The names matched the names on Scarlette’s thirteen red envelopes. In spite of everything, the guests were still expected to come. From the four corners of the Earth they’d begun to warily circle the Caribbean, watching what the others did before they set foot on the island and committed themselves to the Doctor’s ‘party’.

But on October 24, circumstances would change once again. For the last few weeks there’d been more and more talk of the Countess of Jersey, of how this vain, snobbish and generally unpleasant woman seemed to have suddenly altered in nature. Furthermore, she’d witnessed the death of her co-conspirator the Lord on the same night that Juliette had vanished, and Fitz – with his usual adventurer’s spirit – had concluded that there might be a connection. That afternoon, he went with Rebecca to visit the Countess, and although the Lady refused to grant him an audience this research trip was indeed useful.
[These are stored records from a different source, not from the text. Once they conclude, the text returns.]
/-! ### §2 Kato's formula for `W` at the points mapping to deep formal points of the model -/

set_option maxHeartbeats 4800000 in
include hgal hp2 hΔ hA hψm hφ hTφ in
/-- ★★★★ **Kato's explicit reciprocity law at `F = K_v` for a curve `W/K₀` ISOMORPHIC over `F` to a RAMIFIED good supersingular model `W_D ≡ E₀ (mod ϖ)`
(along the transport matching `θ_∞ ≫ T_p(φ) ≫ e`), at EVERY cocycle of `T_pW|_{Γ_F}` and EVERY point of `W(F)` whose image `φ Q₀` is a deep formal point of the model —
no (K₂), no cocycle, no integrating-pair, no `Fil¹`/non-degeneracy hypothesis; pairing, `exp*`, `d` and representation are those of `W` ITSELF.**
The `φ`-twin of `exists_const_tatePairingPoint_eq_neg_trace_transported_formalPoint` (`φ = id`). Inputs: the cell data (Weil tower `e` with
`heL/healt/henondeg`, `ψ = log χ`, the de Rham binders `hinj / hde / d`), the good supersingular `ℤ`-curve `E₀` (`p ≥ 5`, `p ∤ Δ(E₀)`, Hasse `0`) with
`W_D ≡ E₀ (mod ϖ)`, the transported period maps `(LT, P⁰, Q⁰)` at an index `N ≥ e` with their specification (from `exists_transported_periodHoms`),
a Hodge line `(A, B, d)` with `(A, B) ≠ 0`, and `hne` in branch (a): `(∃ τ, θ(P⁰τ) ≠ 0) → ∃ τ, ι(A)P⁰τ + ι(B)Q⁰τ ≠ 0`. Then there is ONE `c ∈ F`
such that for every `η ∈ Z¹(Γ_F, T_pW)`, every `P ∈ W(F)` with a `p`-power division sequence `Q` in `W(F̄)` (`Q₀ = P`) whose image `φ Q₀` is a formal point
of `E` with `‖z(φ Q₀)‖^N ≤ ‖p‖`, and every `c_P ∈ F` with `ι(c_P) = p^N·Σ'[Xʲ]log_{W_D}·z(φ Q₀)ʲ`:

  **`⟨[η], P⟩ = −Tr_{F/ℚ_p}(c_P · exp*_d(η) · c)`.**

[cite: Kato1993LNM1553, Ch. II Thm. 1.4.1 (3)–(4) and Lemma 1.4.3] [cite: BlochKato1990, Ex. 3.10.1, Example 3.11]
[cite: Colmez1992PeriodesAbeliennes, §2] [cite: Katz1981CrystallineDieudonne, Thm. 5.1.4–5.1.5] [cite: SilvermanAEC2009, Prop. VII.2.2 and VIII §2] -/
theorem exists_const_tatePairingPoint_eq_neg_trace_transported_formalPoint_transportHom (hp5 : 5 ≤ p)
    (E₀ : WeierstrassCurve ℤ)
    (hWE : Wm.map (Ideal.Quotient.mk (Ideal.span {EisensteinRoot.CoeffDisc.of Dv (AdjoinRoot.root Dv.poly)})) =
      (E₀.map (algebraMap ℤ (EisensteinRoot.CoeffDisc Dv))).map
        (Ideal.Quotient.mk (Ideal.span {EisensteinRoot.CoeffDisc.of Dv (AdjoinRoot.root Dv.poly)})))
    (hΔ₀ : ¬ (p : ℤ) ∣ E₀.Δ) (hA₀ : (E₀.map (Int.castRingHom (ZMod p))).hasseCoeff p = 0)
    [(E₀.map (Int.castRingHom ℚ_[p])).IsElliptic] [(E₀.map (Int.castRingHom (ZMod p))).IsElliptic]
    [(curveOver (CompletedAlgClosure (v.adicCompletion K)) E₀).IsElliptic]
    {N : ℕ} (hN : Dv.e ≤ N) {LT : AinfTop.TatePtO (v.adicCompletion K) (Wm.map ψm) p →+ BmaxPlus (v.adicCompletion K) p}
    {P₀ Q₀ : AinfTop.TatePtO (v.adicCompletion K) (Wm.map ψm) p →+ BdRPlusTop (v.adicCompletion K) p}
    (hLT : ∀ (τ : AinfTop.TatePtO (v.adicCompletion K) (Wm.map ψm) p) (w : ℕ → (maxNilIdealC (v.adicCompletion K)).toIdeal)
        (hw : ∀ n, AinfTop.mulPC (v.adicCompletion K) p E₀ (w (n + 1)) = w n)
        (_ : ∀ n, ‖(((w n : (maxNilIdealC (v.adicCompletion K)).toIdeal) : CBall (v.adicCompletion K)) : CompletedAlgClosure (v.adicCompletion K)) -
          (((AinfTop.seqO (Wm.map ψm) τ n : (maxNilIdealC (v.adicCompletion K)).toIdeal) : CBall (v.adicCompletion K)) :
            CompletedAlgClosure (v.adicCompletion K))‖ ≤
          ‖((Dv.rootC : integerC (v.adicCompletion K)) : CompletedAlgClosure (v.adicCompletion K))‖)
        (z : bmaxZero (v.adicCompletion K) p), algebraMap (Ainf (p := p) (v.adicCompletion K)) (bmaxZero (v.adicCompletion K) p)
          ((AinfTop.of (v.adicCompletion K) p).symm (((AinfTop.divisionLiftPt E₀ (surjective_fontaineTheta_integerC hpv) w hw).val :
            (AinfTop.nilTheta (v.adicCompletion K) p (surjective_fontaineTheta_integerC hpv)).toIdeal) : AinfTop (v.adicCompletion K) p)) ^ N =
          (p : bmaxZero (v.adicCompletion K) p) * z →
        LT τ = PadicLogSeries.logSum ((algebraMap (Ainf (p := p) (v.adicCompletion K)) (bmaxZero (v.adicCompletion K) p)).comp zpToAinf)
          (GaloisContinuity.formalLogNum E₀ p) N
          (algebraMap (Ainf (p := p) (v.adicCompletion K)) (bmaxZero (v.adicCompletion K) p)
            ((AinfTop.of (v.adicCompletion K) p).symm (((AinfTop.divisionLiftPt E₀ (surjective_fontaineTheta_integerC hpv) w hw).val :
              (AinfTop.nilTheta (v.adicCompletion K) p (surjective_fontaineTheta_integerC hpv)).toIdeal) : AinfTop (v.adicCompletion K) p))) z)
    (hP₀ : ∀ τ, P₀ τ = BdRPlusTop.of (v.adicCompletion K) p (bmaxPlusToBdR (v.adicCompletion K) p (LT τ)))
    (hQ₀ : ∀ τ, Q₀ τ = BdRPlusTop.of (v.adicCompletion K) p (bmaxPlusToBdR (v.adicCompletion K) p (frobBmaxPlus (v.adicCompletion K) p (LT τ))))
    (hP₀Z : ∀ (c : ℤ_[p]) (τ : AinfTop.TatePtO (v.adicCompletion K) (Wm.map ψm) p),
      P₀ (c • τ) = BdRPlusTop.of (v.adicCompletion K) p (qpToBdR (c : ℚ_[p])) * P₀ τ)
    (hQ₀Z : ∀ (c : ℤ_[p]) (τ : AinfTop.TatePtO (v.adicCompletion K) (Wm.map ψm) p),
      Q₀ (c • τ) = BdRPlusTop.of (v.adicCompletion K) p (qpToBdR (c : ℚ_[p])) * Q₀ τ)
    (hP₀g : ∀ (σ : absoluteGaloisGroup (v.adicCompletion K)) (τ : AinfTop.TatePtO (v.adicCompletion K) (Wm.map ψm) p),
      BdRPlusTop.gal (v.adicCompletion K) p σ (P₀ τ) = P₀ (σ • τ))
    (hQ₀g : ∀ (σ : absoluteGaloisGroup (v.adicCompletion K)) (τ : AinfTop.TatePtO (v.adicCompletion K) (Wm.map ψm) p),
      BdRPlusTop.gal (v.adicCompletion K) p σ (Q₀ τ) = Q₀ (σ • τ))
    (A B : v.adicCompletion K) (dHL : ℕ)
    (hHL : ∀ n : ℕ, ‖(p : CompletedAlgClosure (v.adicCompletion K)) ^ dHL * PowerSeries.coeff n
        ((Wm.map ((CBall (v.adicCompletion K)).subtype.comp (EisensteinRoot.CoeffDisc.toCBall Dv))).formalLog -
          PowerSeries.C (algebraMap (v.adicCompletion K) (CompletedAlgClosure (v.adicCompletion K)) A) *
            (E₀.map (Int.castRingHom (CompletedAlgClosure (v.adicCompletion K)))).formalLog -
          PowerSeries.C (algebraMap (v.adicCompletion K) (CompletedAlgClosure (v.adicCompletion K)) B) *
            PowerSeries.expand p hprime.out.ne_zero (E₀.map (Int.castRingHom (CompletedAlgClosure (v.adicCompletion K)))).formalLog)‖ ≤ 1)
    (hAB : A ≠ 0 ∨ B ≠ 0)
    (hne_a : (∃ τ, thetaBdR ((BdRPlusTop.of (v.adicCompletion K) p).symm (P₀ τ)) ≠ 0) →
      ∃ τ, BdRPlusTop.of (v.adicCompletion K) p (embBdRHom hpv (surjective_fontaineTheta_integerC hpv) A) * P₀ τ +
        BdRPlusTop.of (v.adicCompletion K) p (embBdRHom hpv (surjective_fontaineTheta_integerC hpv) B) * Q₀ τ ≠ 0)
    (ψ : C(absoluteGaloisGroup (v.adicCompletion K), ℤ_[p])) (hψ : ∀ σ τ, ψ (σ * τ) = ψ σ + ψ τ)
    (hψlog : ∀ τ, (ψ τ : ℚ_[p]) = logCyclotomic (F := (v.adicCompletion K)) p τ)
    (heL : ∀ (c : ℤ_[p]) (S U : W.tateModule p),
      (weilContPairingPadic W (v.adicCompletion K) p e hμ hadd₁ hadd₂ hgal hcompat).toLin (c • S) U =
      twistHom (v.adicCompletion K) p ((weilContPairingPadic W (v.adicCompletion K) p e hμ hadd₁ hadd₂ hgal hcompat).toLin S U) c)
    (healt : ∀ S : W.tateModule p,
      (weilContPairingPadic W (v.adicCompletion K) p e hμ hadd₁ hadd₂ hgal hcompat).toLin S S = 0)
    (henondeg : ∀ S : W.tateModule p,
      (∀ U, (weilContPairingPadic W (v.adicCompletion K) p e hμ hadd₁ hadd₂ hgal hcompat).toLin S U = 0) → S = 0)
    (hinj : letI := LocalField.padicAlgebra (v.adicCompletion K) p hpv
      (bdRPeriodRingData (F := (v.adicCompletion K)) (p := p) hpv).CupLogInjective (logCyclotomic p)
        (restrictedRationalTateRep W (v.adicCompletion K) p))
    (hde : letI := LocalField.padicAlgebra (v.adicCompletion K) p hpv
      ∀ η : contOneCocycles (restrictedTateRep W (v.adicCompletion K) p).toTopRep,
        (bdRPeriodRingData (F := (v.adicCompletion K)) (p := p) hpv).HasDualExp (logCyclotomic p)
          (restrictedRationalTateRep W (v.adicCompletion K) p)
          fun σ => TateModule.toRational p (η.1 σ))
    (d : letI := LocalField.padicAlgebra (v.adicCompletion K) p hpv
      (bdRPeriodRingData (F := (v.adicCompletion K)) (p := p) hpv).FilZeroLine
        (restrictedRationalTateRep W (v.adicCompletion K) p)) :
    letI := LocalField.padicAlgebra (v.adicCompletion K) p hpv
    ∃ c : v.adicCompletion K,
      ∀ (η : contOneCocycles (restrictedTateRep W (v.adicCompletion K) p).toTopRep)
        (P : (W.baseChange (v.adicCompletion K)).toAffine.Point)
        (Q : ℕ → geomPoints (W.baseChange (v.adicCompletion K)))
        (hQ : ∀ n, p • Q (n + 1) = Q n)
        (_hQ0 : Q 0 = toGeomPoints (W.baseChange (v.adicCompletion K)) P)
        (hP1 : AinfTop.geomToCO (Wm.map ψm) (φ (Q 0)) ∈ kernel (NormedField.valuation (K := CompletedAlgClosure (v.adicCompletion K)))
          (curveOver (CompletedAlgClosure (v.adicCompletion K)) (Wm.map ψm))),
        ‖((zPt (AinfTop.geomToCO (Wm.map ψm) (φ (Q 0))) hP1 : CBall (v.adicCompletion K)) : CompletedAlgClosure (v.adicCompletion K))‖ ^ N ≤
            ‖(p : CompletedAlgClosure (v.adicCompletion K))‖ →
        ∀ cP : v.adicCompletion K,
          algebraMap (v.adicCompletion K) (CompletedAlgClosure (v.adicCompletion K)) cP =
            (p : CompletedAlgClosure (v.adicCompletion K)) ^ N *
              ∑' j : ℕ, PowerSeries.coeff j (Wm.map ((CBall (v.adicCompletion K)).subtype.comp (EisensteinRoot.CoeffDisc.toCBall Dv))).formalLog *
                ((zPt (AinfTop.geomToCO (Wm.map ψm) (φ (Q 0))) hP1 : CBall (v.adicCompletion K)) : CompletedAlgClosure (v.adicCompletion K)) ^ j →
          ((tatePairingPoint W (v.adicCompletion K) p e hμ hadd₁ hadd₂ hgal hcompat
              (oneCocycleClass _ η) P : ℤ_[p]) : ℚ_[p]) =
            -Algebra.trace ℚ_[p] (v.adicCompletion K) (cP * (expStarCoord W hpv d η * c)) := by
  have hprime' : p.Prime := Fact.out
  haveI := module_free_tateModule_holds (AinfTop.curveFO (v.adicCompletion K) (Wm.map ψm)) p
  haveI := module_finite_tateModule_holds (AinfTop.curveFO (v.adicCompletion K) (Wm.map ψm)) p
  haveI := module_free_tateModule_holds W p
  haveI := module_finite_tateModule_holds W p
  -- a nonzero element of `T_pŴ_D` (rank two of `T_pE` and the canonical matching)
  have hex : ∃ τ₀ : AinfTop.TatePtO (v.adicCompletion K) (Wm.map ψm) p, τ₀ ≠ 0 := by
    let b2 := Module.finBasisOfFinrankEq ℤ_[p] ((AinfTop.curveFO (v.adicCompletion K) (Wm.map ψm)).tateModule p)
      (finrank_tateModule_eq_two_holds (AinfTop.curveFO (v.adicCompletion K) (Wm.map ψm)) p (Nat.cast_ne_zero.2 hprime'.ne_zero))
    exact ⟨((tateModuleEquiv (AinfTop.curveFO (v.adicCompletion K) (Wm.map ψm)) (v.adicCompletion K) p).trans
        (AinfTop.tateGeomEquivTatePtOSS (v.adicCompletion K) (Wm.map ψm) p hp2 hΔ hA)) (b2 0),
      fun h => b2.ne_zero 0 (((tateModuleEquiv (AinfTop.curveFO (v.adicCompletion K) (Wm.map ψm)) (v.adicCompletion K) p).trans
        (AinfTop.tateGeomEquivTatePtOSS (v.adicCompletion K) (Wm.map ψm) p hp2 hΔ hA)).map_eq_zero_iff.1 h)⟩
  -- equivariance of the transport matching `em = θ_∞ ≫ T_p(φ) ≫ e` (as `em_transport_smul`, for a homomorphism `φ`)
  have hTφg : ∀ (σ : absoluteGaloisGroup (v.adicCompletion K)) (a : (W.baseChange (v.adicCompletion K)).tateModule p), Tφ (σ • a) = σ • Tφ a :=
    fun σ a => TateModule.ext fun n => by
      rw [hTφ, TateModule.proj_smul_of_distribMulAction, TateModule.proj_smul_of_distribMulAction, hTφ, hφ]
  have hemφ : ∀ (σ : absoluteGaloisGroup (v.adicCompletion K)) (a : W.tateModule p),
      ((tateModuleEquiv W (v.adicCompletion K) p).trans (Tφ.trans (AinfTop.tateGeomEquivTatePtOSS (v.adicCompletion K) (Wm.map ψm) p hp2 hΔ hA)))
          (absGaloisRestrict K₀ (v.adicCompletion K) σ • a) =
        σ • ((tateModuleEquiv W (v.adicCompletion K) p).trans (Tφ.trans (AinfTop.tateGeomEquivTatePtOSS (v.adicCompletion K) (Wm.map ψm) p hp2 hΔ hA))) a :=
    fun σ a => by
      change AinfTop.tateGeomEquivTatePtOSS (v.adicCompletion K) (Wm.map ψm) p hp2 hΔ hA
          (Tφ (tateModuleEquiv W (v.adicCompletion K) p (absGaloisRestrict K₀ (v.adicCompletion K) σ • a))) =
        σ • AinfTop.tateGeomEquivTatePtOSS (v.adicCompletion K) (Wm.map ψm) p hp2 hΔ hA (Tφ (tateModuleEquiv W (v.adicCompletion K) p a))
      rw [tateModuleEquiv_smul, hTφg]
      exact AinfTop.tateGeomEquivTatePtOSS_smul (Wm.map ψm) hp2 hΔ hA σ _
  -- THE BRANCH: the recombined pair `Pω″ = ι(A)P⁰ + ι(B)Q⁰ ⊆ Fil¹`, `Pη″ = ι(C)P⁰ + ι(C′)Q⁰`, with `hne`, `hnot`
  obtain ⟨C, C', Pω₀, Pη₀, hPω₀, hPη₀, hfil₀, hne₀, hnot₀⟩ := exists_transported_etaPartner hpv Dv Wm E₀ hWE ψm hψm hN hLT hP₀ hQ₀ A B dHL
    hHL hp5 hΔ₀ hA₀ hAB hex hne_a
  -- FILE A: the capstone with the recombined transported pair along the canonical matching (partial application, then the line `d`)
  have hpart := exists_const_tatePairingPoint_eq_neg_trace_of_KTwo_transported_of_matching v
    W e hμ hadd₁ hadd₂ hgal hcompat hpv Dv Wm E₀ hWE ψm hψm
    ((tateModuleEquiv W (v.adicCompletion K) p).trans
      (Tφ.trans (AinfTop.tateGeomEquivTatePtOSS (v.adicCompletion K) (Wm.map ψm) p hp2 hΔ hA)))
    hemφ hN hLT hP₀ hQ₀ hP₀Z hQ₀Z hP₀g hQ₀g A B C C' hAB hPω₀ hPη₀ hfil₀ hne₀ hnot₀ ψ hψ hψlog
    heL healt henondeg hinj hde
  obtain ⟨cL, c, -, -, hmain⟩ := hpart d
  clear hpart
  -- the per-point Kummer data along the canonical matching, with (K₂) PROVED
  -- (STEPWISE application: a one-shot application of this many-binder theorem costs a prohibitive amount of elaboration)
  have hB3 := exists_transported_kummer_data_transportHom v hpv Dv Wm ψm hψm hp2 hΔ hA W φ hφ Tφ hTφ E₀ hWE (N := N) hN (LT := LT) (P₀ := P₀) (Q₀ := Q₀)
  have hB3' := hB3 hLT
  have hB3'' := hB3' hP₀ hQ₀ A B dHL
  have hdata := hB3'' hHL
  clear hB3 hB3' hB3''
  refine ⟨c, fun η P Q hQ hQ0 hP1 huN cP hcP => ?_⟩
  have hdataP := hdata P Q hQ hQ0 hP1
  have hdataP' := hdataP huN cP hcP
  obtain ⟨κ, bω₀, bη₀, h1, h2, h3, h4, hK⟩ := hdataP'
  exact hmain η κ P h1 bω₀ bη₀ cP h2 h3 h4 (Module.Free.chooseBasis ℤ_[p] _) fun i => hK _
What Fitz discovered will be dealt with in due course: but he and his friends were distracted from this lead by what happened immediately after the non-interview. Fitz and Rebecca returned to the hollow shell of the House, where they found nobody home except for the Doctor. When they entered the salon, the Doctor was standing in the corner beside his TARDIS. He was leaning against the side of the box, one hand spread out across its doors, as Scarlette later put it (with her usual gift for embellishing events she didn’t witness) ‘as if attempting to draw new strength from its very wood’. In his other hand, the Doctor was holding a piece of paper and the torn envelope in which it had arrived.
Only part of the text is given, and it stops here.